Within the paint function, we create a Scaler object using the pixel width and height, and the userspace width and offsets as mentioned above.

Now we have the main loop, which loops over every pixel in the output image. On each pass through the loop, px and py indicate the pixel coordinates of the current pixel. Here is the body of the main loop:

x, y = scaler.device_to_user(px, py)
count = calc(x, y)
if count==0:
image[py, px] = 0


First, we use the scaler to convert the pixel coordinates into user coordinates. px which has a pixel range 0 to 599 is converted to a user range of -2.0 to +1.0. py which also has a pixel range of 0 to 599 is converted to a user range of 1.5 to -1.5.

We call calc to find out if the point is within the Mandelbrot set. Recall that the value is 0 for points that are in the set, and greater than zero for points outside. The array is initialised to white, so we set the colour to black if the count is 0, or leave it white if not.

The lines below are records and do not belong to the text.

import Literature.Barriers.Parity.SiegelZeroDichotomyChowlaStep1
import Literature.Barriers.Parity.SiegelZeroDichotomyChowlaStep3
import Literature.Barriers.Parity.SiegelZeroDichotomyChowlaStep5
import HarnessLib

/-!
# `TaoTeravainen2021_chowla` from its three classical inputs

Topic `Literature/Barriers/Parity`; top of the proof DAG of the named fact
`Literature.Barriers.Parity.TaoTeravainen2021_chowla` (Tao–Teräväinen 2022, Corollary 1.8 (ii) =
Theorem 1.6 at `k = 0`; `SiegelZeroDichotomy.lean`, `SiegelZeroDichotomyChowla.lean`). PROVED:

* `TaoTeravainen2021_chowla_of_inputs` — Corollary 1.8 (ii) follows from
  (a) Proposition 3.5, (3.13)–(3.14) (sparsity of exceptional primes at a Siegel zero:
      `Literature.NumberTheory.LFunctions.SiegelZero.TaoTeravainen2021_eq313`, `…_eq314`),
  (b) Lemma 3.7 at `k = 0` (Weil bound for character sums with polynomial argument plus completion
      of sums: `TaoTeravainen2021_lemma37_k0`), and
  (c) Lemma 6.1 (the majorant of `λ♭_Siegel`: `TaoTeravainen2021_lemma61`),
  all three being NAMED FACTS of the source; everything else in the printed proof — the chain (1.5),
  step (i) (Proposition 4.2, via Corollary 3.6), step (iii) (Proposition 6.3) and step (v)
  (Proposition 8.1, the case `ℓ > 0`) at `k = 0`, with the bookkeeping of §2.1–§2.4 and Siegel's
  theorem (1.4) (proved in this tree) — is proved in the files
  `SiegelZeroDichotomyChowla{,Model,Tools,Step1,TypeI,DivisorSums,Step5,Majorant,Step3}.lean` and
  `Literature/NumberTheory/LFunctions/SiegelZeroExceptionalPrimes.lean`.
  [cite: TaoTeravainen2021, Corollary 1.8 (ii), Theorem 1.6, §1.2 (1.5), Propositions 3.5, 4.2, 6.3, 8.1, Lemmas 3.7, 6.1]

The discharge `TaoTeravainen2021_chowla_holds` is thereby reduced to discharging these three facts.
-/

noncomputable section

namespace Literature.Barriers.Parity

open Literature.NumberTheory.LFunctions.SiegelZero (TaoTeravainen2021_eq313 TaoTeravainen2021_eq314)

/-- **Corollary 1.8 (ii) from Proposition 3.5, Lemma 3.7 (`k = 0`) and Lemma 6.1.**
[cite: TaoTeravainen2021, Corollary 1.8 (ii) (proof: Theorem 1.6 via (1.5) and Propositions 4.2, 6.3, 8.1)] -/
theorem TaoTeravainen2021_chowla_of_inputs (h₁ : TaoTeravainen2021_eq313)
    (h₂ : TaoTeravainen2021_eq314) (h₃ : TaoTeravainen2021_lemma37_k0)
    (h₄ : TaoTeravainen2021_lemma61) : TaoTeravainen2021_chowla :=
  TaoTeravainen2021_chowla_of_steps (TaoTeravainen2021_prop42_k0_of_prop35 h₁ h₂)
    (TaoTeravainen2021_prop63_k0_of_lemma61 h₄) (TaoTeravainen2021_prop81_k0_of_lemma37 h₃)

end Literature.Barriers.Parity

Here is the image created:

## MAX_COUNT

Most of the points that are outside the Mandelbrot set will diverge very quickly. It will only take a few iterations for the value to reach the point where x*x + y*y is greater than 4, so we know for certain it has diverged.

Generally, the closer a point is to the boundary of the set, the longer it will take to diverge. Points that are very close to the border might take a large number of iterations to fully escape. There is no real limit to how many iterations it might take.

To avoid potentially looping for a very long time, we set a maximum number of iterations. If the point hasn't diverged after that number of iterations, we assume it is part of the set.

A MAX_COUNT of 256 is perfectly good for the whole fractal in a 600-pixel image. If you decided to zoom in to a small part of the fractal, you might see some blockiness around the edge of the fractal. If that happens you can increase MAX_COUNT.